Authors (including presenting author) :
Lou LKK(1), Yung PK(1), Luk KY(1), Chan CM(1)
Affiliation :
(1)Physiotherapy Department, Queen Elizabeth Hospital
Introduction :
Rehabilitation post hip fracture is important to prevent decline in functional and physical performance and future institutionalization. Integrated Care Model (ICM), a multidisciplinary outreach service, in Kowloon Central Cluster has expanded its service to hip fracture patients since October 2023. Physiotherapists would provide screening for hip fracture patients in the Queen Elizabeth Hospital (QEH) and recruit indicated patients for outreach physiotherapy service under ICM care. Physiotherapists provided timely post discharge intensive physiotherapy services and assisted in coordinating medical or social support to recruited patients if indicated. The aims were to maximize functional recovery and prevent secondary falls for patients with hip fracture at the early phase after discharge.
Objectives :
To review the roles of physiotherapists and the effectiveness of physiotherapy rehabilitation for hip fracture patients under ICM service.
Methodology :
This was a retrospective service review. Hip fracture patients, with either operative or conservative management, who received physiotherapy ICM service from October 2023 to December 2024 were analyzed. Functional assessments including Modified Functional Ambulation Classification (MFAC) and Modified Barthel Index (MBI) were performed at the first and final session, Wilcoxon signed-rank test was used for statistical analysis.
Result & Outcome :
Sixty-three patients were recruited under the review period.
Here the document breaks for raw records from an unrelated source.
import Literature.MathematicalPhysics.QuantumFieldTheory.ConformalBootstrap3D.BlockSatisfiabilityIff
import Literature.MathematicalPhysics.QuantumFieldTheory.ConformalBootstrap3D.FreeScalarBlockDecomposition
import Mathlib.Tactic
import HarnessLib

/-!
# The generic block clause is NOT uniquely solvable exactly on the exceptional set

Why the typed block predicate `IsConformalBlock3D` of `SigmaEpsilonSystem` switches to a LIMIT clause at the
unitarity bound `Δ = ℓ+1` and on the accidental-degeneracy set (`accidentalDegeneracy3D`; pub-ising3d REFEREE
F20, F23): at those points the GENERIC clause `IsConformalBlock3DAbove` — symmetric absolutely convergent
`z`-double series with the Dolan–Osborn boundary row, solving the quadratic Casimir equation on `(0,1)²` — is
solvable but NOT uniquely. The docstring of `IsConformalBlock3DAbove` asserts this ("AT the bound the
predicate is degenerate … the conserved-current block is determined only up to the admixture of
`(z z̄) g_{Δ+1,ℓ-1}`"; accidental points: "`g_{Δ,ℓ} + C (z z̄)^{(n+ℓ-j)/2} g_{Δ+n,j}` also satisfies
(i)–(iii) for every `C`"), and the referee exhibited exact second solutions numerically
(`(11/2,4)+(15/2,0)`, `(7,3)+(8,0)`, pub-ising3d `code/check_block_predicate_B.py`). This file PROVES it,
and with the uniqueness theorem at regular points (`IsConformalBlock3DAbove.eqOn_of_isRegular`,
`BlockCoefficientExtraction`) characterises the exceptional set as exactly the non-uniqueness locus:

* `IsConformalBlock3DAbove.add_smul_of_eigenvalue_eq` — if `g₁` is a generic `(Δ, ℓ)` block and `g₂` a
  generic `(Δ', ℓ')` block with the SAME Casimir eigenvalue and twist `Δ' - ℓ' = Δ - ℓ + 2m`, `m ≥ 1`, then
  `g₁ + C·g₂` is again a generic `(Δ, ℓ)` block, for every `C` and all `(Δ₁₂, Δ₃₄)` (the predicate's data are
  linear: `SatisfiesCoeffCasimir.add_smul`, `IsDoublePowerSeriesOn.add_smul`, `IsDoublePowerSeriesOn.shift`;
  the Casimir PDE sees `(Δ, ℓ)` only through the eigenvalue, `casimirEq3D_iff_of_eigenvalue_eq`; the shifted
  series has no pure-`z` monomials, so the boundary row is untouched);
* `isConformalBlock3DAbove_add_smul_of_pivot_zero` — at an accidental degeneracy `(Δ, ℓ)`, witness `(n, j)`
  (`casimirPivot3D Δ ℓ n j = 0`), `hrBlockAB Δ₁₂ Δ₃₄ Δ ℓ + C · hrBlockAB Δ₁₂ Δ₃₄ (Δ+n) j` satisfies
  `IsConformalBlock3DAbove Δ₁₂ Δ₃₄ Δ ℓ` for every `C`; `not_eqOn_above_of_accidental` (two solutions that differ
  on the square);
* `IsAdmissible3D.isConformalBlock3DAbove_hrBlock` — the generic clause is solvable at EVERY admissible point
  for equal external dimensions, the bound `Δ = ℓ+1` included (`hrBlock (ℓ+1) ℓ`: its coefficient system holds
  at the bound by continuity in `Δ`, `IsAdmissible3D.satisfiesCoeffCasimir_hrMonomialCoeff`; its series
  converges by the bounded single-trajectory coefficients of `FreeScalarBlockDecomposition`);
  `isConformalBlock3DAbove_bound_add_smul` — `hrBlock (ℓ+1) ℓ + C · hrBlock (ℓ+2) (ℓ-1)` is ALSO a generic
  `(ℓ+1, ℓ)` block (`ℓ ≥ 1`; `C_{ℓ+2,ℓ-1} = C_{ℓ+1,ℓ} = (ℓ-1)(ℓ+1)`); `not_eqOn_above_bound`;
* `IsAdmissible3D.eqOn_above_iff_isRegularPoint3D` — for equal external dimensions at an admissible point:
  (all solutions of the generic clause agree on the square) ↔ `IsRegularPoint3D Δ₀ ℓ`;
  `eqOn_above_iff_not_accidental` — for all `(Δ₁₂, Δ₃₄)` strictly above the bound: (…agree…) ↔
  `¬ accidentalDegeneracy3D Δ₀ ℓ`.
So Definition (block) of the paper uses the limit clause at precisely the points where the generic clause
would not pin the block — no more, no fewer (above the relevant unitarity bound).

References: M. Hogervorst, S. Rychkov, Phys. Rev. D 87 (2013) 106004 [arXiv:1303.1111], §2.2 after eq. (2.27)
(zero pivots of the recursion; the conserved-current admixture) [cite: HogervorstRychkov2013, §2.2 eq. (2.27)];
F. Kos, D. Poland, D. Simmons-Duffin, JHEP 11 (2014) 109 [arXiv:1406.4858], §4 (blocks at special `Δ` by
continuation) [cite: KosPolandSimmonsduffin2014, §4 eqs. (4.2)–(4.3)]; F. A. Dolan, H. Osborn, arXiv:1108.6194,
§2 eqs. (2.9)–(2.12) [cite: DolanOsborn2011, §2 eqs. (2.9)–(2.12)]. The linear-algebra argument is ours
(elementary). No new hypothesis-style fact is introduced.
-/

namespace Literature.MathematicalPhysics.QuantumFieldTheory.ConformalBootstrap3D
/-- **The fibre map of the graph zone is a local diffeomorphism** at every point with
`‖ν‖ < ν_max`. [folklore] -/
theorem isLocalDiffeomorphAt_fibV {p : ℝ × ℂ} (hp : ‖p.2‖ < nuMax) :
    IsLocalDiffeomorphAt 𝓘(ℝ, ℝ × ℂ) 𝓘(ℝ, ℝ × ℂ) ∞ fibV p :=
  isLocalDiffeomorphAt_of_contDiffOn_openPartialHomeomorph fibVPH hp contDiffOn_fibV
    contDiffOn_fibVInv (Filter.Eventually.of_forall fun _ => rfl)

/-! ### The fibre coordinate `ν(v) = ν_max · (squeeze v)` of the plane `ℝ²` -/

/-- The norm of the squeezed vector: `‖univUnitBall v‖ < 1`. [folklore] -/
theorem norm_univUnitBall_lt (v : EuclideanSpace ℝ (Fin 2)) :
    ‖OpenPartialHomeomorph.univUnitBall v‖ < 1 :=
  mem_ball_zero_iff.1 (OpenPartialHomeomorph.univUnitBall.map_source (mem_univ v))

/-- **The fibre coordinate** `ν(v) = ν_max · toC (v/√(1 + ‖v‖²))` (`‖ν‖ < ν_max`, same direction
as `v`), built on Mathlib's `OpenPartialHomeomorph.univUnitBall`. [folklore] -/
def nuOfV (v : EuclideanSpace ℝ (Fin 2)) : ℂ := (nuMax : ℂ) * toC (OpenPartialHomeomorph.univUnitBall v)

/-- The inverse: `v = univUnitBall⁻¹ (toE (ν / ν_max))`. [folklore] -/
def vOfNu (ν : ℂ) : EuclideanSpace ℝ (Fin 2) :=
  OpenPartialHomeomorph.univUnitBall.symm (IwasePolar.toE (ν / nuMax))

/-- `‖ν(v)‖ = ν_max ‖univUnitBall v‖`. [folklore] -/
theorem norm_nuOfV (v : EuclideanSpace ℝ (Fin 2)) :
    ‖nuOfV v‖ = nuMax * ‖OpenPartialHomeomorph.univUnitBall v‖ := by
  rw [nuOfV, norm_mul, Complex.norm_real, Real.norm_of_nonneg nuMax_pos.le, norm_toC]

/-- `‖ν(v)‖ < ν_max`. [folklore] -/
theorem norm_nuOfV_lt (v : EuclideanSpace ℝ (Fin 2)) : ‖nuOfV v‖ < nuMax := by
  rw [norm_nuOfV]
  have := norm_univUnitBall_lt v
  have := nuMax_pos
  nlinarith

/-- `v(ν(v)) = v`. [folklore] -/
@[simp] theorem vOfNu_nuOfV (v : EuclideanSpace ℝ (Fin 2)) : vOfNu (nuOfV v) = v := by
  rw [vOfNu, nuOfV, mul_div_cancel_left₀ _ (Complex.ofReal_ne_zero.2 nuMax_pos.ne'),
    IwasePolar.toE_toC, OpenPartialHomeomorph.univUnitBall.left_inv (mem_univ v)]

/-- `ν(v(ν)) = ν` for `‖ν‖ < ν_max`. [folklore] -/
theorem nuOfV_vOfNu {ν : ℂ} (hν : ‖ν‖ < nuMax) : nuOfV (vOfNu ν) = ν := by
  have h : IwasePolar.toE (ν / nuMax) ∈ Metric.ball (0 : EuclideanSpace ℝ (Fin 2)) 1 := by
    rw [mem_ball_zero_iff, IwasePolar.norm_toE, norm_div, Complex.norm_real,
      Real.norm_of_nonneg nuMax_pos.le, div_lt_one nuMax_pos]
    exact hν
  rw [nuOfV, vOfNu, OpenPartialHomeomorph.univUnitBall.right_inv h, IwasePolar.toC_toE,
    mul_div_cancel₀ _ (Complex.ofReal_ne_zero.2 nuMax_pos.ne')]
/-- Agreement of amplitudes on adjacent pairs gives the same Hamiltonian. [folklore] -/
theorem peierlsHubbard_congr {T T' : Fin 2 → Λ → Λ → ℂ} (h : ∀ σ x y, G.Adj x y → T σ x y = T' σ x y)
    (U : ℝ) : peierlsHubbard G T U = peierlsHubbard G T' U := by
  rw [peierlsHubbard_def, peierlsHubbard_def]
  congr 2
  refine Finset.sum_congr rfl fun x _ => Finset.sum_congr rfl fun y _ =>
    Finset.sum_congr rfl fun σ _ => ?_
  split_ifs with hxy
  · rw [h σ x y hxy]
  · rfl

end Conj

/-! ### The torus: notation -/

namespace LiebRP

/-- Equality of torus sites decided through the linear order (the instance path that the generic
lemmas over a linearly ordered site type `Λ` instantiate to; the default search on the concrete
`FermionTorus 2 L = Lex (Fin 2 → Fin L)` would pick the computable `Lex`/`Pi` instance, a
syntactically different term, and `1 : Matrix …`, `partitionFn`, `groundEnergy` would not match).
Used as a LOCAL instance in the files of this proof. [folklore] -/
abbrev decEqTorus (L : ℕ) : DecidableEq (FermionTorus 2 L) := fun a b => LinearOrder.toDecidableEq a b

attribute [local instance] decEqTorus

variable {L : ℕ} [NeZero L]

/-- The left sites of the `L × L` torus. [cite: Lieb1994, p. 2] -/
abbrev LS (L : ℕ) : Type := {x : FermionTorus 2 L // IsLeft L x}

/-- The right sites of the `L × L` torus. [cite: Lieb1994, p. 2] -/
abbrev RS (L : ℕ) : Type := {x : FermionTorus 2 L // ¬IsLeft L x}

/-- The orbital reflection `ρ : Orb Λ_L ≃ Orb Λ_R`, `(x, σ) ↦ (R x, σ)`. [cite: Lieb1994, p. 3] -/
def orbReflect (hL : Even L) : Orb (LS L) ≃ Orb (RS L) := Orb.mapEquiv (leftEquivRight hL)

omit [NeZero L] in
/-- `ρ (x, σ) = (R x, σ)`. [folklore] -/
theorem orbReflect_orb (hL : Even L) (a : LS L) (σ : Fin 2) :
    orbReflect hL (orb a σ) = orb (leftEquivRight hL a) σ :=
  Orb.mapEquiv_orb _ a σ

/-- **Lieb's `Θ` for the torus**: the unitary `V : ℓ²(𝒫 Orb Λ_L) → ℓ²(𝒫 Orb Λ_R)` of
`LiebFluxPhaseTheta.lean` for the orbital reflection. [cite: Lieb1994, p. 3] -/
abbrev thetaT (hL : Even L) : Matrix (Finset (Orb (RS L))) (Finset (Orb (LS L))) ℂ :=
  thetaMatrix (orbReflect hL)

/-- The torus graph. [folklore] -/
abbrev G (L : ℕ) : SimpleGraph (FermionTorus 2 L) := fermionTorusGraph 2 L

/-! ### `Θ(H_L) = H_R(T')` -/

/-- The amplitudes of `Θ(K_L) = -R(K_L)` on the right half: `T' σ x y = -(T σ (R y) (R x))^*`
[Lieb1994, eq. (4): `τ K(T) τ⁻¹ = K(-T^*)`, composed with `R` and `*`]. [cite: Lieb1994, eq. (4)] -/
def reflAmpl (T : Fin 2 → FermionTorus 2 L → FermionTorus 2 L → ℂ) :
    Fin 2 → FermionTorus 2 L → FermionTorus 2 L → ℂ :=
  fun σ x y => -star (T σ (reflect y) (reflect x))

omit [NeZero L] in
/-- Unfolding lemma. [folklore] -/
theorem reflAmpl_apply (T : Fin 2 → FermionTorus 2 L → FermionTorus 2 L → ℂ) (σ : Fin 2)
    (x y : FermionTorus 2 L) : reflAmpl T σ x y = -star (T σ (reflect y) (reflect x)) := rfl

omit [NeZero L] in
/-- Conjugation by `V` of a sum. [folklore] -/
private theorem theta_conj_sum {ι : Type*} (s : Finset ι) (hL : Even L)
    (f : ι → Matrix (Finset (Orb (LS L))) (Finset (Orb (LS L))) ℂ) :
    thetaT hL * (∑ i ∈ s, f i) * (thetaT hL)ᴴ = ∑ i ∈ s, thetaT hL * f i * (thetaT hL)ᴴ := by
  rw [Matrix.mul_sum, Matrix.sum_mul]

/-- **`Θ(H_L) = H_R(T')`**: conjugating the (real-conjugated) left Hamiltonian by Lieb's `V` gives
the Peierls–Hubbard Hamiltonian of the right half with amplitudes `reflAmpl T` and the same `U`
(`Θ(K_L) = -R(K_L)`, `Θ(W⁰_L) = R(W⁰_L)`). [cite: Lieb1994, eq. (4) and p. 3] -/
theorem thetaT_conj_leftHamiltonian (hL : Even L) (h2 : 2 ≤ L)
    (T : Fin 2 → FermionTorus 2 L → FermionTorus 2 L → ℂ) (U : ℝ) :
    thetaT hL * (leftHamiltonian (IsLeft L) (G L) T U)ᴴᵀ * (thetaT hL)ᴴ =
      rightHamiltonian (IsLeft L) (G L) (reflAmpl T) U := by
  set e := leftEquivRight (L := L) hL with he
  dsimp only [leftHamiltonian, rightHamiltonian]
  rw [conjTranspose_transpose_peierlsHubbard, peierlsHubbard_def, peierlsHubbard_def, Matrix.mul_add,
    Matrix.add_mul, Matrix.mul_neg, Matrix.neg_mul, Matrix.mul_smul, Matrix.smul_mul]
  congr 2
  · -- hopping: `V (Σ_{a a'} [a∼a'] T̄ c†_a c_a') Vᴴ = Σ_{b b'} [b∼b'] T' c†_b c_b'`
    rw [theta_conj_sum]
    simp only [theta_conj_sum]
    -- reindex the right-hand side by `b = e a'`, `b' = e a`
    rw [← e.sum_comp]
    conv_rhs => arg 2; ext b; rw [← e.sum_comp]
    rw [Finset.sum_comm]
    refine Finset.sum_congr rfl fun a _ => Finset.sum_congr rfl fun a' _ =>
      Finset.sum_congr rfl fun σ _ => ?_
    have hadj : (rightGraph (IsLeft L) (G L)).Adj (e a) (e a') ↔ (leftGraph (IsLeft L) (G L)).Adj a' a := by
      simp only [SimpleGraph.comap_adj, Function.Embedding.coe_subtype, he, leftEquivRight_apply]
      rw [adj_reflect_iff h2, (G L).adj_comm]
    by_cases h : (leftGraph (IsLeft L) (G L)).Adj a' a
    · rw [if_pos h, if_pos (hadj.2 h), Matrix.mul_smul, Matrix.smul_mul, thetaMatrix_conj_creation_mul_annihilation,
        if_neg (fun h' => h.ne (orb_eq_orb_iff.1 h').1), zero_sub, orbReflect_orb, orbReflect_orb, reflAmpl_apply,
        smul_neg, neg_smul]
      simp only [he, leftEquivRight_apply, reflect_reflect]
    · rw [if_neg h, if_neg (fun h' => h (hadj.1 h')), Matrix.mul_zero, Matrix.zero_mul]
  · -- interaction
    rw [theta_conj_sum, ← e.sum_comp]
    refine Finset.sum_congr rfl fun a _ => ?_
    rw [thetaMatrix_conj_mul, show numberOp a (0 : Fin 2) = numberAt (orb a 0) from rfl,
      show numberOp a (1 : Fin 2) = numberAt (orb a 1) from rfl,
      thetaMatrix_conj_numberAt_sub_half, thetaMatrix_conj_numberAt_sub_half, orbReflect_orb,
      orbReflect_orb, neg_mul_neg]
    rfl

/-! ### The cross term under Lieb's gauge convention -/

/-- The hopping letters through the cut, at a boundary site `a` and its mirror image:
`(c†_{aσ} P) ⊗ c_{Ra,σ} + (P c_{aσ}) ⊗ c†_{Ra,σ}`. [cite: Lieb1994, proof of the Lemma, (ii)–(iii)] -/
abbrev cutLetters (hL : Even L) (a : LS L) (σ : Fin 2) :
    Matrix (Finset (Orb (LS L)) × Finset (Orb (RS L))) (Finset (Orb (LS L)) × Finset (Orb (RS L))) ℂ :=
  hopLR (IsLeft L) a (leftEquivRight hL a) σ + hopRL (IsLeft L) a (leftEquivRight hL a) σ

/-- **The cross term in Lieb's gauge.** If the amplitudes through the cut are the real number `t`
(both orientations), then
`crossTerm = -t Σ_{a ∈ boundary} Σ_σ ((c†_a P) ⊗ c_{Ra} + (P c_a) ⊗ c†_{Ra})`.
[cite: Lieb1994, p. 3 ("`t_{lr} = |t_{lr}| ≥ 0`")] -/
theorem crossTerm_eq (hL : Even L) (h4 : 4 ≤ L) (T : Fin 2 → FermionTorus 2 L → FermionTorus 2 L → ℂ)
    (t : ℝ) (hcut : ∀ σ x, IsBoundary L x → T σ x (reflect x) = t ∧ T σ (reflect x) x = t) :
    crossTerm (IsLeft L) (G L) T =
      -((t : ℂ) • ∑ a : LS L, ∑ σ : Fin 2, if IsBoundary L a.1 then cutLetters hL a σ else 0) := by
  rw [crossTerm]
  have h1 : (∑ a : LS L, ∑ b : RS L, ∑ σ : Fin 2,
      if (G L).Adj a.1 b.1 then T σ a.1 b.1 • hopLR (IsLeft L) a b σ else 0) =
      ∑ a : LS L, ∑ σ : Fin 2, if IsBoundary L a.1 then (t : ℂ) • hopLR (IsLeft L) a (leftEquivRight hL a) σ else 0 := by
    refine Finset.sum_congr rfl fun a _ => ?_
    rw [Finset.sum_comm]
    refine Finset.sum_congr rfl fun σ _ => ?_
    rw [sum_right_adj_eq hL h4 a]
    split_ifs with hb
    · rw [leftEquivRight_apply, (hcut σ a.1 hb).1]
    · rfl
  have h2 : (∑ b : RS L, ∑ a : LS L, ∑ σ : Fin 2,
      if (G L).Adj b.1 a.1 then T σ b.1 a.1 • hopRL (IsLeft L) a b σ else 0) =
      ∑ a : LS L, ∑ σ : Fin 2, if IsBoundary L a.1 then (t : ℂ) • hopRL (IsLeft L) a (leftEquivRight hL a) σ else 0 := by
    rw [Finset.sum_comm]
    refine Finset.sum_congr rfl fun a _ => ?_
    rw [Finset.sum_comm]
    refine Finset.sum_congr rfl fun σ _ => ?_
    rw [sum_right_adj_eq' hL h4 a]
    split_ifs with hb
    · rw [leftEquivRight_apply, (hcut σ a.1 hb).2]
    · rfl
  rw [h1, h2, ← neg_add', ← Finset.sum_add_distrib, Finset.smul_sum]
  congr 1
  refine Finset.sum_congr rfl fun a _ => ?_
  rw [Finset.smul_sum, ← Finset.sum_add_distrib]
  refine Finset.sum_congr rfl fun σ _ => ?_
  split_ifs
  · rw [smul_add]
  · rw [smul_zero, add_zero]

/-! ### The DLS families `Mᵢ`, `Nᵢ` -/

/-- The index set of the cut letters: boundary site, spin, orientation. [folklore] -/
abbrev CutIdx (L : ℕ) : Type := {a : LS L // IsBoundary L a.1} × Fin 2 × Bool

/-- The left factors `Mᵢ ∈ {√(βt) c†_{aσ} P, √(βt) P c_{aσ}}`. [cite: Lieb1994, proof of the Lemma, (ii)–(iii)] -/
def Mfam (r : ℝ) (i : CutIdx L) : Matrix (Finset (Orb (LS L))) (Finset (Orb (LS L))) ℂ :=
  bif i.2.2 then (r : ℂ) • (creation (orb i.1.1 i.2.1) * parityOp)
  else (r : ℂ) • (parityOp * annihilation (orb i.1.1 i.2.1))

/-- The right factors `Nᵢ ∈ {√(βt) c_{Ra,σ}, √(βt) c†_{Ra,σ}}`. [cite: Lieb1994, proof of the Lemma, (ii)–(iii)] -/
def Nfam (hL : Even L) (r : ℝ) (i : CutIdx L) : Matrix (Finset (Orb (RS L))) (Finset (Orb (RS L))) ℂ :=
  bif i.2.2 then (r : ℂ) • annihilation (orb (leftEquivRight hL i.1.1) i.2.1)
  else (r : ℂ) • creation (orb (leftEquivRight hL i.1.1) i.2.1)

/-- `c†_i P` is a real matrix. [folklore] -/
theorem creation_mul_parityOp_real {ι : Type*} [LinearOrder ι] [Fintype ι] (i : ι) :
    (creation i * parityOp : Matrix (Finset ι) (Finset ι) ℂ)ᴴᵀ = creation i * parityOp :=
  conjTranspose_transpose_of_transpose_eq_conjTranspose
    (mul_transpose_eq_conjTranspose (creation_transpose_eq_conjTranspose i) parityOp_transpose_eq_conjTranspose)

/-- `P c_i` is a real matrix. [folklore] -/
theorem parityOp_mul_annihilation_real {ι : Type*} [LinearOrder ι] [Fintype ι] (i : ι) :
    (parityOp * annihilation i : Matrix (Finset ι) (Finset ι) ℂ)ᴴᵀ = parityOp * annihilation i :=
  conjTranspose_transpose_of_transpose_eq_conjTranspose
    (mul_transpose_eq_conjTranspose parityOp_transpose_eq_conjTranspose (annihilation_transpose_eq_conjTranspose i))

omit [NeZero L] in
/-- **`Nᵢ = J_V(Mᵢ)`**: the cut hopping is a sum of terms `A_L ⊗ Θ(A_L)`
(`θ(c_l) = c†_r`). [cite: Lieb1994, p. 3 and proof of the Lemma] -/
theorem antiConj_thetaT_Mfam (hL : Even L) (r : ℝ) (i : CutIdx L) :
    antiConj (thetaT hL) (Mfam r i) = Nfam hL r i := by
  obtain ⟨a, σ, b⟩ := i
  cases b
  · simp only [Mfam, Nfam, cond_false]
    rw [antiConj_ofReal_smul, antiConj_def, parityOp_mul_annihilation_real,
      thetaMatrix_conj_parityOp_mul_annihilation, orbReflect_orb]
  · simp only [Mfam, Nfam, cond_true]
    rw [antiConj_ofReal_smul, antiConj_def, creation_mul_parityOp_real,
      thetaMatrix_conj_creation_mul_parityOp, orbReflect_orb]

omit [NeZero L] in
/-- **`Σᵢ Mᵢ ⊗ Nᵢ` is the cut hopping**: with `r = √(βt)`,
`Σᵢ Mᵢ ⊗ Nᵢ = βt Σ_{a ∈ boundary, σ} ((c†_a P) ⊗ c_{Ra} + (P c_a) ⊗ c†_{Ra})`. [cite: Lieb1994, proof of the Lemma] -/
theorem sum_Mfam_kronecker_Nfam (hL : Even L) {β t : ℝ} (hβt : 0 ≤ β * t) :
    ∑ i : CutIdx L, Mfam (Real.sqrt (β * t)) i ⊗ₖ Nfam hL (Real.sqrt (β * t)) i =
      ((β * t : ℝ) : ℂ) • ∑ a : LS L, ∑ σ : Fin 2, if IsBoundary L a.1 then cutLetters hL a σ else 0 := by
  have hr : ((Real.sqrt (β * t) : ℂ)) * (Real.sqrt (β * t) : ℂ) = ((β * t : ℝ) : ℂ) := by
    rw [← Complex.ofReal_mul, Real.mul_self_sqrt hβt]
  -- the right-hand side as an indicator sum over the left sites
  have hR : ((β * t : ℝ) : ℂ) • ∑ a : LS L, ∑ σ : Fin 2, (if IsBoundary L a.1 then cutLetters hL a σ else 0) =
      ∑ a : LS L, if IsBoundary L a.1 then ∑ σ : Fin 2, ((β * t : ℝ) : ℂ) • cutLetters hL a σ else 0 := by
    rw [Finset.smul_sum]
    refine Finset.sum_congr rfl fun a _ => ?_
    split_ifs
    · rw [Finset.smul_sum]
    · simp
  -- the left-hand side as a sum over the boundary sites
  have hLft : ∑ i : CutIdx L, Mfam (Real.sqrt (β * t)) i ⊗ₖ Nfam hL (Real.sqrt (β * t)) i =
      ∑ a' : {a : LS L // IsBoundary L a.1}, ∑ σ : Fin 2, ((β * t : ℝ) : ℂ) • cutLetters hL a'.1 σ := by
    rw [Fintype.sum_prod_type]
    refine Finset.sum_congr rfl fun a' _ => ?_
    rw [Fintype.sum_prod_type]
    refine Finset.sum_congr rfl fun σ _ => ?_
    rw [Fintype.sum_bool]
    simp only [Mfam, Nfam, cond_true, cond_false]
    rw [smul_kronecker_smul, smul_kronecker_smul, hr, ← smul_add]
  rw [hLft, hR, ← Finset.sum_filter]
  exact (Finset.sum_subtype (univ.filter fun a : LS L => IsBoundary L a.1) (fun a => by simp)
    (fun a : LS L => ∑ σ : Fin 2, ((β * t : ℝ) : ℂ) • cutLetters hL a σ)).symm

/-! ### The decomposition of `-βH(T)` along the cut -/

/-- **Symmetrised amplitudes, left kept**: `T` on the left half and through the cut, `Θ(K_L)` on the
right half, `t'_{xy} = -(t_{R y, R x})^* = -t_{R x, R y}` for Hermitian `t`. [cite: Lieb1994, eq. (4), Theorem] -/
def amplLL (T : Fin 2 → FermionTorus 2 L → FermionTorus 2 L → ℂ) :
    Fin 2 → FermionTorus 2 L → FermionTorus 2 L → ℂ :=
  fun σ x y => if ¬IsLeft L x ∧ ¬IsLeft L y then -star (T σ (reflect y) (reflect x)) else T σ x y

/-- **Symmetrised amplitudes, right kept**: `T` on the right half and through the cut, `Θ(K_R)` on
the left half. [cite: Lieb1994, eq. (4), Theorem] -/
def amplRR (T : Fin 2 → FermionTorus 2 L → FermionTorus 2 L → ℂ) :
    Fin 2 → FermionTorus 2 L → FermionTorus 2 L → ℂ :=
  fun σ x y => if IsLeft L x ∧ IsLeft L y then -star (T σ (reflect y) (reflect x)) else T σ x y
Four patients were excluded due to readmission to hospital for various complications, not related to fall, before completion of ICM service. Fifty-nine patients (83.1% female; mean age 84.34±7.36) were reviewed. Patients received on average 7±3.00 weekly physiotherapy sessions. Both MFAC and MBI scores showed significant improvement. This was illustrated in MFAC, 25th percentile improved from category IV (Assisted walker) to category VI (Indoor walker), the median improved from category V (Supervised walker) to category VI (Z=-6.296, p<0.05). There was a mean score increase in MBI of 13.3 when compared to that at initial session, with a final session mean score of 87.24±20.77 (Z=-5.923, p<0.05). 98.3% of them did not sustain a fall resulting in readmission three months post discharge from hospital. Therefore, early outreach physiotherapy service could enhance functional recovery and reduce secondary falls for hip fracture patients. With this service, physiotherapists as case managers can provide timely screening to patients that require medical and social support and provide intensive community-based physiotherapy for hip fracture patients upon discharge.